1 - 1 - 1 - 1 - 1 - 1 - 1 - 1 - 1 - 1 - 2 - 2 - 2 - 2 - 2 - 2 - 3 - 3 - 3 - 3 - 4 - 4 - 4 - 5 - 5 - 6 - 6 - 7.

This allows for 28 (gulp!) successive losers. Were you to strike 27 losers your next bet would be 7 units, so you would need to retrieve losses of 68 units. Thus the winner required would have to be around 9/1 or 10/1.

These progressions, I believe, will work nicely most of the time but a lot will depend on the price of the winner which breaks any run of losses. If the winner is in the expected price bracket then the progression will be effective.

There is another tack you can adopt. This depends on lifting your stakes when you reach a certain level of profit. Let's say you are betting level stakes at $10 each. If you get, say, $60 in front, you can lift the stake on the next set of 10 or 20 bets to $15.

When your profit level has reached $120, you can raise the bet again, this time to $20. Once you have achieved $180 profit, the stake can be lifted again to $25. Once you hit $240 profit, lift again, this time to $30.

So, each $60 profit you make, you increase the stake by $5. You are always betting level stakes, except that as profits accrue you are raising the level stake to be bet.

I am assuming here that with a method like this you are going to be backing well-fancied selections and not silly flights of fancy! Level stakes betting is always a safe, predictable way to travel if you are a punter desirous of avoiding risk.

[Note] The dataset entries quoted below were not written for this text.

/-! ## §4 The `Γ_K`-level twin (no `S`): localisation of `Hⁿ(K, Maps(Γ_K ⧸ N, M))` read on `Hⁿ(N, M)` -/

section AbsoluteLevel

variable [N.FiniteIndex]

/-- **`loc_v c = 0 ↔ ∀ σ, (σ · sh c)|_{Γ_{L_w}} = 0` on `H¹`**: for `c ∈ H¹(K, Maps(Γ_K ⧸ N, M))` (the tree's
`galoisCohomology (ρ.coindOpen N hN) 1`), the localisation at a place `v` of `K` vanishes iff for every `σ ∈ Γ_K` the
conjugate of the Shapiro image `sh c ∈ H¹(N, M)` restricts to zero along `φ_v⁻¹N → N`, `φ_v : Γ_{K_v} → Γ_K`
(= at every place of `L = K̄^N` above `v`; the shape of the tree's Greenberg–Vatsal local conditions
`⨅ σ, comap (conjH1 σ) (…)`). [cite: NeukirchSchmidtWingberg2008, I §5 (1.5.6)–(1.5.7), I §6 (1.6.4)–(1.6.5)] [cite: MilneADT2006, Ch. I §4 (p. 55)] -/
theorem localization_coindOpen_eq_zero_iff_one (v : Place K) (c : galoisCohomology (ρ.coindOpen N hN) 1) :
    galoisCohomology.localization (ρ.coindOpen N hN) v 1 c = 0 ↔
      ∀ σ : absoluteGaloisGroup K,
        (ContinuousCohomology.map (comapSubtypeHom N (absGaloisRestrict K (Place.Completion v)))
          (comapCoeffHom ρ.toTopRep N (absGaloisRestrict K (Place.Completion v))) 1).hom
          (conjMap ρ.toTopRep N σ 1 (ρ.shapiroCoindFinAddEquiv N hN 1 c)) = 0 := by
  haveI : CompactSpace (absoluteGaloisGroup (Place.Completion v)) := absoluteGaloisGroup_compactSpace _
  have hloc : galoisCohomology.localization (ρ.coindOpen N hN) v 1 c =
      (ContinuousCohomology.map (absGaloisRestrict K (Place.Completion v))
        (𝟙 (TopRep.res (absGaloisRestrict K (Place.Completion v) :
            absoluteGaloisGroup (Place.Completion v) →* absoluteGaloisGroup K) (coindFin.{0, 0} ρ.toTopRep N))) 1).hom c :=
    congrArg (fun T => TopModuleCat.Hom.hom T c) (continuousCohomology_map_congr rfl _ _ (fun _ => rfl) 1)
  rw [hloc]
  exact map_restrict_eq_zero_iff_forall_conjMap_one ρ N hN (absGaloisRestrict K (Place.Completion v)) c
/-!
# The trivial spacing law from an AVERAGED phase-velocity estimate (support for Lagarias 2005, Thms 4.1/5.2)

LINE 1 — LABEL: RH-FREE real analysis (a counting lemma for the zero lattice of a monotone phase). bears_on:
LADDER-RH B-C/B-P (COLUMN 6, de Branges; cell rh-crit/dbl row «dbl:R14-La05T5.2(1)», consumer: the discharge of
`lagarias2005_thm_5_2_1`). WHAT THIS IS NOT: a statement about `ξ`, `L(s, χ)` or their zeros — the phase here is
an abstract `C¹` function; nothing in this module bears on the truth of RH.

Proofs only (no definition, no named fact).

## What is proved, and why

J. C. Lagarias, *Zero spacing distributions for differenced L-functions*, Acta Arith. 120 (2005) 159–184 =
arXiv:math/0601653 [Lagarias2005], proves Theorem 4.1 (and, "in a manner similar", Theorem 5.2, p. 10) by the
phase-lattice argument: the critical zeros `γ_n` of `A_{h,θ}` / `B_{h,θ}` are the solutions of
`Ψ(γ) ≡ c (mod π)` for the continuous phase `Ψ` of `e^{iθ}ξ(½ + h + it)`, and
`π = Ψ(γ_{n+1}) − Ψ(γ_n) = ∫_{γ_n}^{γ_{n+1}} Ψ′` with `Ψ′(t) = ½ log(t/2π) + O(1/t) + Re ζ′/ζ(½ + h + it)`
(arXiv pp. 8–9). The tree's `Lagarias2005Spacing.hasTrivialSpacingDistribution_of_phase`
(`LagariasDifferencedXiSpacingDistributionProofs.lean`) formalises this with the POINTWISE hypothesis
`|Ψ′(t) − ½ log|t|| ≤ η log|t|` (`|t| ≥ T₀(η)`, every `η > 0`), which at `|h| = ½` requires
`sup_t |L′/L(1 + it)| = o(log t)`. For Dirichlet `L`-functions the tree has no such sup bound (only the
classical zero-free region), but the conclusion — a COUNTING statement, "the proportion of zeros `|γ| ≤ T` with an
`ε`-bad normalised spacing among the next `k` tends to `0`" — only needs the velocity estimate ON AVERAGE:

* `Lagarias2005AvgSpacing.hasTrivialSpacingDistribution_of_phase_of_integral_pos` — if `Ψ′ = v` is
  continuous and POSITIVE, and for every `η > 0`, `∫_{−T}^{T} |v(t) − ½ log|t|| dt ≤ η T log T` for `T ≥ T₀(η)`,
  then every `F` whose critical zero ordinates are `{t : sin Ψ(t) = 0}` has `HasTrivialSpacingDistribution F k`
  for all `k`. (No uniform lower bound `v ≥ c > 0` is asked: at `|h| = ½` for `L(s, χ)` none is available from
  the classical zero-free region; growth, surjectivity and the successor windows of `Ψ` all come from the
  integral hypothesis.)
* `Lagarias2005AvgSpacing.hasTrivialSpacingDistribution_of_phase_of_integral` — the same under `v ≥ c > 0`
  (corollary; first landed form).

Proof: a zero `γ` with `|γ|` large and `∫_γ^{γ⁺} |v − ½ log| ≤ ε₁` has gap `γ⁺ − γ ≤ 2(π + ε₁)` and
`|δ(γ) − 1| < ε` (`π = ∫_γ^{γ⁺} v`; `spacing_near_one_of_integral_le`); the intervals `[γ, γ⁺]` of distinct zeros
are disjoint and the `k` successors of a zero `|γ| ≤ T` lie in `[−T, 2T]` once `Ψ(2T) − Ψ(T) ≥ kπ` (true for
large `T`: `∫_T^{2T} v ≥ ¼ T log T`), so the number of zeros `|γ| ≤ T` with an exceptional successor is
`≤ k ε₁⁻¹ ∫_{−4T}^{4T} |v − ½ log| + O(1) = o(T log T)`, while the number of zeros `|γ| ≤ T` is
`(Ψ(T) − Ψ(−T))/π + O(1) ≥ (1 − o(1)) T log T/π`. The pointwise hypothesis of the tree's lemma implies the
averaged one, so this is a generalisation, not a variant road; it is the form consumed at `|h| = ½` for `L(s, χ)`
(mean value of `L′/L` on `σ = 1`, sibling `DirichletLFunctionLogDerivMeanValue.lean`).

## References

* [Lagarias2005] J. C. Lagarias, Acta Arith. 120 (2005) 159–184 = arXiv:math/0601653 — proof of Theorem 4.1
  (arXiv pp. 8–9; held text `paper:arxiv-math_0601653` p0008:L89–p0009), Theorem 5.2 (p. 10, p0010:L124–163).
-/

noncomputable section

The good thing about it is that you always know how much your next bet is going to cost you. You do not have the worry over rising stakes.

Of course, with the methods I have outlined any rise in outlay is a gradual one and will not do you a great deal of damage. The only sustained damage can come from a series of losers, and you will sustain loss by backing losers no matter what staking plan you use. That's a fact of life, isn't it?

Staking, as I have indicated, draws many different responses from different punters. Each person has fixed ideas about it. I know punters who have absolutely no idea about money management; they just continue on their merry way, plonking down bets here, there and everywhere with no thought at all as to the 'method' being employed.

Yet these same chaps will often spend hours during the course of a week studying form! The last thing they seem interested in is HOW to bet, or HOW to judge the comparative probabilities of winning among the top contenders in a race.

Selection processes should mean careful study In his book Horse Racing Logic, the respected author Glendon Jones writes on this subject: "The real secret of beating the races is to be selective, by passing races (and missing winners) when the logical choice is overbet, and by restricting bets to selections that are underbet.

"A player who is able to achieve an average of 25 to 30 per cent winners cannot possibly reap consistent and substantial profits over long periods if betting each race, but will show handsome returns restricting bets to horses that are solidly underbet in relation to their true chance of winning."

So it is worth remembering when you are making your selections in readiness to bet them according to my outlined staking plans, that you steer clear of horses that are underpriced.

Whether you do this by instinct or by reasoned assessment is up to you.

But you have to be satisfied that the horse you are backing offers you some value. If it has a fair 2/1 chance in a race, you should refrain from backing it unless you are assured of getting this price or better.

It takes discipline, and you will miss a few underpriced winners, but in the long run it will pay off.

It's been pointed out before in this magazine that overbetting is a killer. Bet too many races and your long-term prospects drip away (in some cases, flood away!). Be patient.